Nicholas's world seems to be one of rules and punishment rather than freedom and affection. On the contrary, the world of imagination as portrayed especially in Nicholas' interpretation of the tapestry, is a rich universe, full of excitement and freedom, even danger. It is a world of possibilities in which the hunter might even get a chance to either escape with his hounds or shoot the wolves with the two arrows in his quiver; the wolves could be just the four that gallop towards the hunter, but there could be more hidden; he could be an extremely dextrous archer, or else a lousy one who can only kill a stag at short distance. Notice that in this case, in the world of fantasy, oppositions are plenty and varied.
This of course leads us to the child's interpretation of the tapestry at the very end, being symbolic in relation to his own situation in the house. Nicholas finds 'a way out', maybe 'just possible', for the hunter, which resembles his own escape from the punishment in the risks it implies, the excitement, the adrenaline.
Some binary oppositions
1) Children / "older, wiser and better people".
2) Expedition supposed to be punitive for Nicholas / Expedition turns out to be punitive for the rest of the children. The tide is high, there were no sands, the tightness in Bobby's boots.
3) True Parents / "soi-dissant aunt"; "aunt by assertion".
4) "decent tears" which were looked for on the part of Nicholas when the moment of the departure arrived / All crying was done by his girl-cousin who scraped her knee.
5) Nicholas wriggling his way with obvious stealth of purpose / He had no real intention of trying to get into the gooseberry garden.
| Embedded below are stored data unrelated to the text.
import Summits.AnomalousDissipation.AnomalousDissipation.Theorems.SolenoidalFractalHomogenisationLagrangianStepVmodSSRegimesA
import Summits.AnomalousDissipation.AnomalousDissipation.Theorems.SolenoidalFractalHomogenisationLagrangianStepVmodSSScalars
import Summits.AnomalousDissipation.AnomalousDissipation.Theorems.SolenoidalFractalHomogenisationLagrangianStepVmodPairV
import HarnessLib

/-!
# K1L_D (stmt-AnomalousDissipation-27980): (V_mod) flat stage, block (ss) — REGIME LEMMAS IN THE FINAL CURRENCY, part C:
# the (V)-comparison regime (tool T-V) on windows `P < τ`, `Rτ ≤ 2`, for labels within the clause's scale (`‖ℓ‖⌈K/ν⌉ ≤ n`)
(helper; `--supports 27980 --as helper`; prover ad-sawtooth-k1loc-p1 g15; rows «coarse, τ > P, before the grid step» of the certifier's table
`Cruxes/LagrangianRenormalisationStep/Lines/onelevel-ss-regimes.md`; target currency = `VmodFlat.SSMode_textEH`.)

Notation as in parts A/B (`R = 8π²·loT·|ℓ|²`, `τ = t − s`, `P = M·W.period/ν`, `y = P/τ`, allowance `A(τ) = C₁(C₁(ν^e + (⌈K/ν⌉/n)^e) + (min 1 y)^e)`).
* `RP_ge` — `R·P ≥ 8π²(lo/Λ)(M·Wp)·c·(|ℓ|²/(n²ν²))`;  `g_sq_le` — `g² ≤ κ₀·RP`, `g = ‖ℓ‖⌈K/ν⌉/n`, `κ₀ = (K+1)²/(8π²(lo/Λ)·M·Wp·c)`;
* `rpow_le_of_sq_le` — `g² ≤ a·y`, `0 < y ≤ 1`, `e ≤ σ/2` ⟹ `g^σ ≤ a^{σ/2}·y^e`;
* **`defect_le_alw_of_scale_mid`** — from `…VmodPairV.norm_fc_sub_le_of_clauseV` ((V) un-squared): with `r₀ = hiΛ²/lo` (`ξ = r₀R`),
  `min 1 (ξτ) ≤ r₀Rτ ≤ 4r₀·dW`, `ν^σ ≤ ν^e`, `g^σ ≤ (2κ₀)^{σ/2}y^e`, `ξP = r₀(Rτ)y ≤ 4r₀·dW·y^e`:
  the target inequality with `C₁² ≥ 8√2r₀C²`, `C₁ ≥ 8√2r₀(C²(2κ₀)^{σ/2} + C)`, `e ≤ min(σ/2, 1)`.
`sorry`-free; NOT a proof of (ss), of the stub, of K1L_D or of AD; rung F-D1.A0.
-/

set_option linter.dupNamespace false

noncomputable section

namespace Summit.AnomalousDissipation.AnomalousDissipation.Theorems.SolenoidalFractalHomogenisation.LagrangianStep.VmodGen

open Set MeasureTheory Complex UnitAddTorus
open scoped InnerProductSpace ENNReal
open Literature.Analysis Literature.Analysis.FunctionSpaces Literature.Analysis.FunctionSpaces.Torus
open Literature.Analysis.FluidPDE Literature.Analysis.FluidPDE.Torus Literature.Analysis.FluidPDE.LatticeShear
open Summit.AnomalousDissipation.AnomalousDissipation.Theorems.SolenoidalFractalHomogenisation.LagrangianStep.VmodFlat (fc fc_sub loT dW)

/-! ## §1 Scalar tools -/

/-- `R·P ≥ 8π²(lo/Λ)(M·Wp)·c·(|ℓ|²/(n²ν²))` (`R = 8π²·loT·|ℓ|²`, `P = M·Wp/ν`; keeps only the `c/ν` part of `ν + c/ν`). -/
theorem RP_ge {lo Λ c M Wp ν : ℝ} {n : ℕ} (hloΛ : 0 ≤ lo / Λ) (hMW : 0 ≤ M * Wp) (hν : 0 < ν) (hn : 1 ≤ n)
    (ℓ : Fin 3 → ℤ) :
    8 * Real.pi ^ 2 * (lo / Λ) * (M * Wp) * c * (Torus.freqNormSq ℓ / ((n:ℝ) ^ 2 * ν ^ 2))
      ≤ 8 * Real.pi ^ 2 * loT lo Λ c ν n * Torus.freqNormSq ℓ * (M * Wp / ν) := by
  have hn0 : (0:ℝ) < n := by exact_mod_cast (show 0 < n from hn)
  have hq0 := Torus.freqNormSq_nonneg ℓ
  unfold loT
  have h1 : 8 * Real.pi ^ 2 * ((1 / (n:ℝ) ^ 2) * ((c / ν) * (lo / Λ))) * Torus.freqNormSq ℓ * (M * Wp / ν)
      ≤ 8 * Real.pi ^ 2 * ((1 / (n:ℝ) ^ 2) * ((ν + c / ν) * (lo / Λ))) * Torus.freqNormSq ℓ * (M * Wp / ν) := by
    have : c / ν ≤ ν + c / ν := by linarith
    have h3 : (1 / (n:ℝ) ^ 2) * ((c / ν) * (lo / Λ)) ≤ (1 / (n:ℝ) ^ 2) * ((ν + c / ν) * (lo / Λ)) :=
      mul_le_mul_of_nonneg_left (mul_le_mul_of_nonneg_right this hloΛ) (by positivity)
    exact mul_le_mul_of_nonneg_right (mul_le_mul_of_nonneg_right (mul_le_mul_of_nonneg_left h3 (by positivity)) hq0)
      (by positivity)
  refine le_trans (le_of_eq ?_) h1
  field_simp

/-- `g² ≤ κ₀·RP` for `g = ‖ℓ‖⌈K/ν⌉/n`, `κ₀ = (K+1)²/(8π²(lo/Λ)·M·Wp·c)` (`0 < ν ≤ 1`, `0 ≤ K`, `lo/Λ, M·Wp, c > 0`). -/
theorem g_sq_le {lo Λ c M Wp ν K : ℝ} {n : ℕ} (hloΛ : 0 < lo / Λ) (hc : 0 < c) (hMW : 0 < M * Wp) (hν : 0 < ν) (hν1 : ν ≤ 1)
    (hK : 0 ≤ K) (hn : 1 ≤ n) (ℓ : Fin 3 → ℤ) :
    (‖Torus.latticeVec ℓ‖ * (⌈K / ν⌉₊ : ℝ) / n) ^ 2
      ≤ (K + 1) ^ 2 / (8 * Real.pi ^ 2 * (lo / Λ) * (M * Wp) * c) * (8 * Real.pi ^ 2 * loT lo Λ c ν n * Torus.freqNormSq ℓ * (M * Wp / ν)) := by
  have hn0 : (0:ℝ) < n := by exact_mod_cast (show 0 < n from hn)
  have hceil : (⌈K / ν⌉₊ : ℝ) ≤ (K + 1) / ν := by
    have h1 := (Nat.ceil_lt_add_one (div_nonneg hK hν.le : 0 ≤ K / ν)).le
    have h2 : K / ν + 1 ≤ (K + 1) / ν := by
      rw [add_div]; have : (1:ℝ) ≤ 1 / ν := by rw [le_div_iff₀ hν]; linarith
      linarith
    exact h1.trans h2
  have hL0 := norm_nonneg (Torus.latticeVec ℓ)
  have h1 : ‖Torus.latticeVec ℓ‖ * (⌈K / ν⌉₊ : ℝ) / n ≤ ‖Torus.latticeVec ℓ‖ * ((K + 1) / ν) / n :=
    div_le_div_of_nonneg_right (mul_le_mul_of_nonneg_left hceil hL0) hn0.le
  have h2 : (‖Torus.latticeVec ℓ‖ * (⌈K / ν⌉₊ : ℝ) / n) ^ 2 ≤ (‖Torus.latticeVec ℓ‖ * ((K + 1) / ν) / n) ^ 2 :=
    pow_le_pow_left₀ (by positivity) h1 2
  refine h2.trans ?_
  have h3 := mul_le_mul_of_nonneg_left (RP_ge (c := c) hloΛ.le hMW.le hν hn ℓ)
    (by positivity : 0 ≤ (K + 1) ^ 2 / (8 * Real.pi ^ 2 * (lo / Λ) * (M * Wp) * c))
  refine le_trans (le_of_eq ?_) h3
  have hlo0 : lo ≠ 0 := by rintro rfl; simp at hloΛ
  have hΛ0 : Λ ≠ 0 := by rintro rfl; simp at hloΛ
  have hM0 : M ≠ 0 := by rintro rfl; simp at hMW
  have hWp0 : Wp ≠ 0 := by rintro rfl; simp at hMW
  rw [div_pow, mul_pow, norm_latticeVec_sq_eq]
  field_simp

/-- From `g² ≤ a·y` with `0 ≤ g`, `0 ≤ a`, `0 < y ≤ 1`, `0 ≤ σ` and `e ≤ σ/2`: `g^σ ≤ a^{σ/2}·y^e`. -/
theorem rpow_le_of_sq_le {g a y σ e : ℝ} (hg : 0 ≤ g) (ha : 0 ≤ a) (hy0 : 0 < y) (hy1 : y ≤ 1) (hσ : 0 ≤ σ) (he : e ≤ σ / 2)
    (h : g ^ 2 ≤ a * y) : g ^ σ ≤ a ^ (σ / 2) * y ^ e := by
  have hay : 0 ≤ a * y := mul_nonneg ha hy0.le
  have h1 : g ≤ Real.sqrt (a * y) := Real.le_sqrt_of_sq_le h
  have h2 : g ^ σ ≤ (Real.sqrt (a * y)) ^ σ := Real.rpow_le_rpow hg h1 hσ
  have h3 : (Real.sqrt (a * y)) ^ σ = (a * y) ^ (σ / 2) := by
    rw [Real.sqrt_eq_rpow, ← Real.rpow_mul hay]; congr 1; ring
  have h4 : (a * y) ^ (σ / 2) = a ^ (σ / 2) * y ^ (σ / 2) := Real.mul_rpow ha hy0.le
  have h5 : y ^ (σ / 2) ≤ y ^ e := Real.rpow_le_rpow_of_exponent_ge hy0 hy1 he
  rw [h3, h4] at h2
  exact h2.trans (mul_le_mul_of_nonneg_left h5 (Real.rpow_nonneg ha _))

/-! ## §2 The (V)-comparison regime -/

section Clause

variable {k : ℕ} {W : LatticeWord k} {M : ℝ} {hM : 0 < M} {c : ℝ}
  {Φ : ℝ → Visc4 (Fin 3) → Visc4 (Fin 3)} {lo hi Λ β σ C ν₀ K : ℝ}
  {ν : ℝ} {n : ℕ} {𝔸 : Visc4 (Fin 3)} {Tw : ℝ} {U T : ℝ → ℝ → (V2 →L[ℝ] V2)}

set_option maxHeartbeats 1600000 in
/-- **THE (V)-COMPARISON REGIME** (labels within scale `‖ℓ‖⌈K/ν⌉ ≤ n`, `ℓ ∈ freqBall Lb`, `2Lb < n`; windows `P < τ`, `Rτ ≤ 2`):
the target inequality with `C₁² ≥ 8√2·r₀·C²`, `C₁ ≥ 8√2·r₀·(C²(2κ₀)^{σ/2} + C)` (`r₀ = hiΛ²/lo`, `κ₀ = (K+1)²/(8π²(lo/Λ)M·Wp·c)`),
`e ≤ σ/2`, `e ≤ 1`. -/
theorem defect_le_alw_of_scale_mid (hV : SlowVectorClauseF W M hM c Φ lo hi Λ β σ C ν₀ K)
    (hlo : 0 < lo) (hhi : 0 ≤ hi) (hΛ : 1 ≤ Λ) (hc : 0 < c) (hC : 0 ≤ C) (hσ : 0 < σ) (hK : 0 ≤ K)
    (hν : ν ∈ Set.Ioo 0 ν₀) (hν1 : ν ≤ 1) (hn : 1 ≤ n) (hodd : OddSmall 𝔸 (ν * β))
    (hwin : ∃ lam ∈ Set.Icc (1:ℝ) Λ, NearIso 𝔸 (ν * (lo / lam)) (ν * (hi * lam)))
    (hΦw : ∃ lam ∈ Set.Icc (1:ℝ) Λ, NearIso (Φ ν ((1 / ν) • 𝔸)) (lo / lam) (hi * lam))
    (hU : IsPropagator Tw (cellField W M hM ν hν.1 n) ((1 / (n:ℝ) ^ 2) • 𝔸) U)
    (hT : IsPropagator Tw (fun (_ : ℝ) (_ : UnitAddTorus (Fin 3)) => (0 : EuclideanSpace ℝ (Fin 3)))
      ((1 / (n:ℝ) ^ 2) • (𝔸 + (c / ν) • Φ ν ((1 / ν) • 𝔸))) T)
    {s t : ℝ} (hs : 0 ≤ s) (hst : s < t) (htT : t ≤ Tw) (hphase : ∀ τ, cellField W M hM ν hν.1 n (s + τ) = cellField W M hM ν hν.1 n τ)
    {Lb : ℕ} (hLb : 2 * Lb < n) {ℓ : Fin 3 → ℤ} (hℓ0 : ℓ ≠ 0) (hℓL : ℓ ∈ Torus.freqBall (d := Fin 3) Lb)
    (hscale : ‖Torus.latticeVec ℓ‖ * (⌈K / ν⌉₊ : ℝ) ≤ n)
    (v : V2) (hv : v ∈ divFreeL2 (Fin 3)) (hvs : ∀ k', k' ≠ ℓ → k' ≠ -ℓ → fc v k' = 0)
    {C₁ e : ℝ} (hC₁0 : 0 ≤ C₁) (hC₁a : 8 * Real.sqrt 2 * (hi * Λ ^ 2 / lo) * C ^ 2 ≤ C₁ * C₁)
    (hC₁b : 8 * Real.sqrt 2 * (hi * Λ ^ 2 / lo) *
      (C ^ 2 * (2 * ((K + 1) ^ 2 / (8 * Real.pi ^ 2 * (lo / Λ) * (M * W.period) * c))) ^ (σ / 2) + C) ≤ C₁)
    (heσ : e ≤ σ / 2) (he1 : e ≤ 1)
    (hRτ : 8 * Real.pi ^ 2 * loT lo Λ c ν n * Torus.freqNormSq ℓ * (t - s) ≤ 2) (hτP : M * W.period / ν < t - s) :
    ‖fc (U s t v - T s t v) ℓ‖
      ≤ (C₁ * (C₁ * (ν ^ e + ((⌈K / ν⌉₊ : ℝ) / n) ^ e) + (min 1 ((M * W.period / ν) / (t - s))) ^ e))
        * dW lo Λ c ν n (t - s) ℓ * ‖fc v ℓ‖ := by
  have hτ0 : 0 < t - s := by linarith
  have hsT : s < Tw := lt_of_lt_of_le hst htT
  have hn0 : (0:ℝ) < n := by exact_mod_cast (show 0 < n from hn)
  have hΛ0 : 0 < Λ := lt_of_lt_of_le one_pos hΛ
  have hWp := PermissibleCarrier.period_pos W
  have hMW : 0 < M * W.period := mul_pos hM hWp
  have hP0 : 0 < M * W.period / ν := div_pos hMW hν.1
  have hloΛ : 0 < lo / Λ := div_pos hlo hΛ0
  -- ### the (V) bound, un-squared
  have hpair := norm_fc_sub_le_of_clauseV hV hlo hhi hΛ hc.le hC hν hn hodd hwin hΦw hU hT hs hsT hphase hst.le htT hLb hℓ0 hℓL
    hscale v hv hvs
  -- ### names
  set R : ℝ := 8 * Real.pi ^ 2 * loT lo Λ c ν n * Torus.freqNormSq ℓ with hR
  set ξ : ℝ := 8 * Real.pi ^ 2 * ‖Torus.latticeVec ℓ‖ ^ 2 * (hi * Λ) * (ν + c / ν) / (n:ℝ) ^ 2 with hξ
  set g : ℝ := ‖Torus.latticeVec ℓ‖ * (⌈K / ν⌉₊ : ℝ) / n with hg
  set P : ℝ := M * W.period / ν with hP
  set y : ℝ := P / (t - s) with hy
  set r₀ : ℝ := hi * Λ ^ 2 / lo with hr₀
  set κ₀ : ℝ := (K + 1) ^ 2 / (8 * Real.pi ^ 2 * (lo / Λ) * (M * W.period) * c) with hκ₀
  have hr₀0 : 0 ≤ r₀ := by rw [hr₀]; positivity
  have hκ₀0 : 0 ≤ κ₀ := by rw [hκ₀]; positivity
  have hg0 : 0 ≤ g := by rw [hg]; positivity
  have hy0 : 0 < y := div_pos hP0 hτ0
  have hy1 : y ≤ 1 := (div_le_one hτ0).2 hτP.le
  have hR0 : 0 ≤ R := by
    rw [hR]; unfold loT
    have := freqNormSq_nonneg ℓ; have := hν.1; have : 0 ≤ ν + c / ν := by positivity
    positivity
  have hRτ0 : 0 ≤ R * (t - s) := mul_nonneg hR0 hτ0.le
  -- `ξ = r₀·R`
  have hξR : ξ = r₀ * R := by
    rw [hξ, hr₀, hR, norm_latticeVec_sq_eq]; unfold loT; field_simp
  -- `dW ≥ Rτ/4`
  have hdW : R * (t - s) / 4 ≤ dW lo Λ c ν n (t - s) ℓ := by
    have h := one_sub_exp_neg_ge hRτ0
    have hmin : R * (t - s) / 2 ≤ min 1 (R * (t - s)) := le_min (by rw [hR] at *; linarith) (by linarith)
    unfold dW
    rw [show 8 * Real.pi ^ 2 * loT lo Λ c ν n * Torus.freqNormSq ℓ * (t - s) = R * (t - s) by rw [hR]]
    linarith
  have hdW0 : 0 ≤ dW lo Λ c ν n (t - s) ℓ := le_trans (by positivity) hdW
  -- `ν^σ ≤ ν^e`, `g^σ ≤ (2κ₀)^{σ/2} y^e`, `y ≤ y^e`
  have hνσ : ν ^ σ ≤ ν ^ e := Real.rpow_le_rpow_of_exponent_ge hν.1 hν1 (heσ.trans (by linarith))
  have hg2 : g ^ 2 ≤ (2 * κ₀) * y := by
    have h1 : g ^ 2 ≤ κ₀ * (R * P) := by rw [hg, hκ₀, hR, hP]; exact g_sq_le hloΛ hc hMW hν.1 hν1 hK hn ℓ
    have h2 : R * P = R * (t - s) * y := by rw [hy]; field_simp
    rw [h2] at h1
    have h3 : κ₀ * (R * (t - s) * y) ≤ κ₀ * (2 * y) :=
      mul_le_mul_of_nonneg_left (mul_le_mul_of_nonneg_right (by rw [hR]; exact hRτ) hy0.le) hκ₀0
    linarith
  have hgσ : g ^ σ ≤ (2 * κ₀) ^ (σ / 2) * y ^ e := rpow_le_of_sq_le hg0 (by positivity) hy0 hy1 hσ.le heσ hg2
  have hye : y ≤ y ^ e := by have h := Real.rpow_le_rpow_of_exponent_ge hy0 hy1 he1; rwa [Real.rpow_one] at h
  -- ### the bracket of the (V) bound ≤ r₀·(Rτ)·(C²ν^e + (C²(2κ₀)^{σ/2} + C)·y^e)
  have hmin1 : min 1 (ξ * (t - s)) ≤ r₀ * (R * (t - s)) := (min_le_right _ _).trans (le_of_eq (by rw [hξR]; ring))
  have hξP : ξ * P = r₀ * (R * (t - s)) * y := by rw [hξR, hy]; field_simp
  have hGe0 : 0 ≤ (2 * κ₀) ^ (σ / 2) * y ^ e := mul_nonneg (Real.rpow_nonneg (by positivity) _) (Real.rpow_nonneg hy0.le _)
  have hbr : C * (C * (ν ^ σ + g ^ σ) * min 1 (ξ * (t - s)) + ξ * P)
      ≤ r₀ * (R * (t - s)) * (C ^ 2 * ν ^ e + (C ^ 2 * (2 * κ₀) ^ (σ / 2) + C) * y ^ e) := by
    have h1 : C * (ν ^ σ + g ^ σ) * min 1 (ξ * (t - s)) ≤ C * (ν ^ e + (2 * κ₀) ^ (σ / 2) * y ^ e) * (r₀ * (R * (t - s))) :=
      mul_le_mul (mul_le_mul_of_nonneg_left (add_le_add hνσ hgσ) hC) hmin1 (le_min zero_le_one (by
        rw [hξR]; exact mul_nonneg (mul_nonneg hr₀0 hR0) hτ0.le)) (mul_nonneg hC (add_nonneg (Real.rpow_nonneg hν.1.le _) hGe0))
    rw [hξP, mul_add]
    have h2 : r₀ * (R * (t - s)) * y ≤ r₀ * (R * (t - s)) * y ^ e := mul_le_mul_of_nonneg_left hye (mul_nonneg hr₀0 hRτ0)
    have h3 := add_le_add (mul_le_mul_of_nonneg_left h1 hC) (mul_le_mul_of_nonneg_left h2 hC)
    refine h3.trans (le_of_eq ?_)
    ring
  -- ### … ≤ 4 r₀ dW · (…) ≤ (C₁²ν^e + C₁ y^e)·dW /(2√2)
  have hX0 : 0 ≤ C ^ 2 * ν ^ e + (C ^ 2 * (2 * κ₀) ^ (σ / 2) + C) * y ^ e := by
    have := Real.rpow_nonneg hν.1.le e; positivity
  have hv0 := norm_nonneg (fc v ℓ)
  have hmin_y : min 1 (M * W.period / ν / (t - s)) = y := by rw [hy, hP]; exact min_eq_right (by rw [← hP]; exact hy1)
  have halw : 2 * Real.sqrt 2 * (r₀ * (4 * dW lo Λ c ν n (t - s) ℓ) * (C ^ 2 * ν ^ e + (C ^ 2 * (2 * κ₀) ^ (σ / 2) + C) * y ^ e))
      ≤ (C₁ * (C₁ * (ν ^ e + ((⌈K / ν⌉₊ : ℝ) / n) ^ e) + (min 1 ((M * W.period / ν) / (t - s))) ^ e)) * dW lo Λ c ν n (t - s) ℓ := by
    rw [hmin_y]
    have hue : 0 ≤ ((⌈K / ν⌉₊ : ℝ) / n) ^ e := Real.rpow_nonneg (by positivity) e
    have hνe0 : 0 ≤ ν ^ e := Real.rpow_nonneg hν.1.le e
    have hye0 : 0 ≤ y ^ e := Real.rpow_nonneg hy0.le e
    -- coefficient comparison
    have h1 : 8 * Real.sqrt 2 * r₀ * C ^ 2 * ν ^ e ≤ C₁ * C₁ * ν ^ e := mul_le_mul_of_nonneg_right (by rw [hr₀]; linarith) hνe0
    have h2 : 8 * Real.sqrt 2 * r₀ * (C ^ 2 * (2 * κ₀) ^ (σ / 2) + C) * y ^ e ≤ C₁ * y ^ e :=
      mul_le_mul_of_nonneg_right (by rw [hr₀, hκ₀]; linarith) hye0
    have h3 : 0 ≤ C₁ * C₁ * ((⌈K / ν⌉₊ : ℝ) / n) ^ e := by positivity
    have h4 : 2 * Real.sqrt 2 * (r₀ * 4 * (C ^ 2 * ν ^ e + (C ^ 2 * (2 * κ₀) ^ (σ / 2) + C) * y ^ e))
        ≤ C₁ * (C₁ * (ν ^ e + ((⌈K / ν⌉₊ : ℝ) / n) ^ e) + y ^ e) := by nlinarith
    have := mul_le_mul_of_nonneg_right h4 hdW0
    refine le_trans (le_of_eq (by ring)) this
  calc ‖fc (U s t v - T s t v) ℓ‖
      ≤ 2 * Real.sqrt 2 * (C * (C * (ν ^ σ + g ^ σ) * min 1 (ξ * (t - s)) + ξ * P)) * ‖fc v ℓ‖ := hpair
    _ ≤ 2 * Real.sqrt 2 * (r₀ * (R * (t - s)) * (C ^ 2 * ν ^ e + (C ^ 2 * (2 * κ₀) ^ (σ / 2) + C) * y ^ e)) * ‖fc v ℓ‖ :=
        mul_le_mul_of_nonneg_right (mul_le_mul_of_nonneg_left hbr (by positivity)) hv0
    _ ≤ 2 * Real.sqrt 2 * (r₀ * (4 * dW lo Λ c ν n (t - s) ℓ) * (C ^ 2 * ν ^ e + (C ^ 2 * (2 * κ₀) ^ (σ / 2) + C) * y ^ e)) * ‖fc v ℓ‖ := by
        refine mul_le_mul_of_nonneg_right (mul_le_mul_of_nonneg_left ?_ (by positivity)) hv0
        exact mul_le_mul_of_nonneg_right (mul_le_mul_of_nonneg_left (by linarith) hr₀0) hX0
    _ ≤ _ := mul_le_mul_of_nonneg_right halw hv0

end Clause

end Summit.AnomalousDissipation.AnomalousDissipation.Theorems.SolenoidalFractalHomogenisation.LagrangianStep.VmodGen

end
6) Lumber Room "unknown land stale of delight, a mere material pleasure" / a) gooseberry garden;/
b) the rest of the house "bare and cheerless".
7) Teapot fashioned like a china duck / Dull and shapeless nursery pot.
8) Coloured pictures of exotic birds / Few and non-interesting birds Nicholas came across when he went for a walk.
9) Being alone in the lumber room / group of children going to Jagborough's sands.
10) Freedom gained by imagination / Grown-ups repression.
11) Nicholas' imagination, fantasy, creativeness / Aunt's little imagination, rigidity, strictness.
I think that binary oppositions are so countless in the story because Saki is deliberately trying to show and describe opposite worlds, which will always remain as such.
Besides, the author is criticising society and a way to do it is by emphasising the difference between these two worlds (children/grown-ups).
And we, as readers, cannot remain passive. After reading the story, we must make up our minds to whether we like or dislike the two main characters/worlds.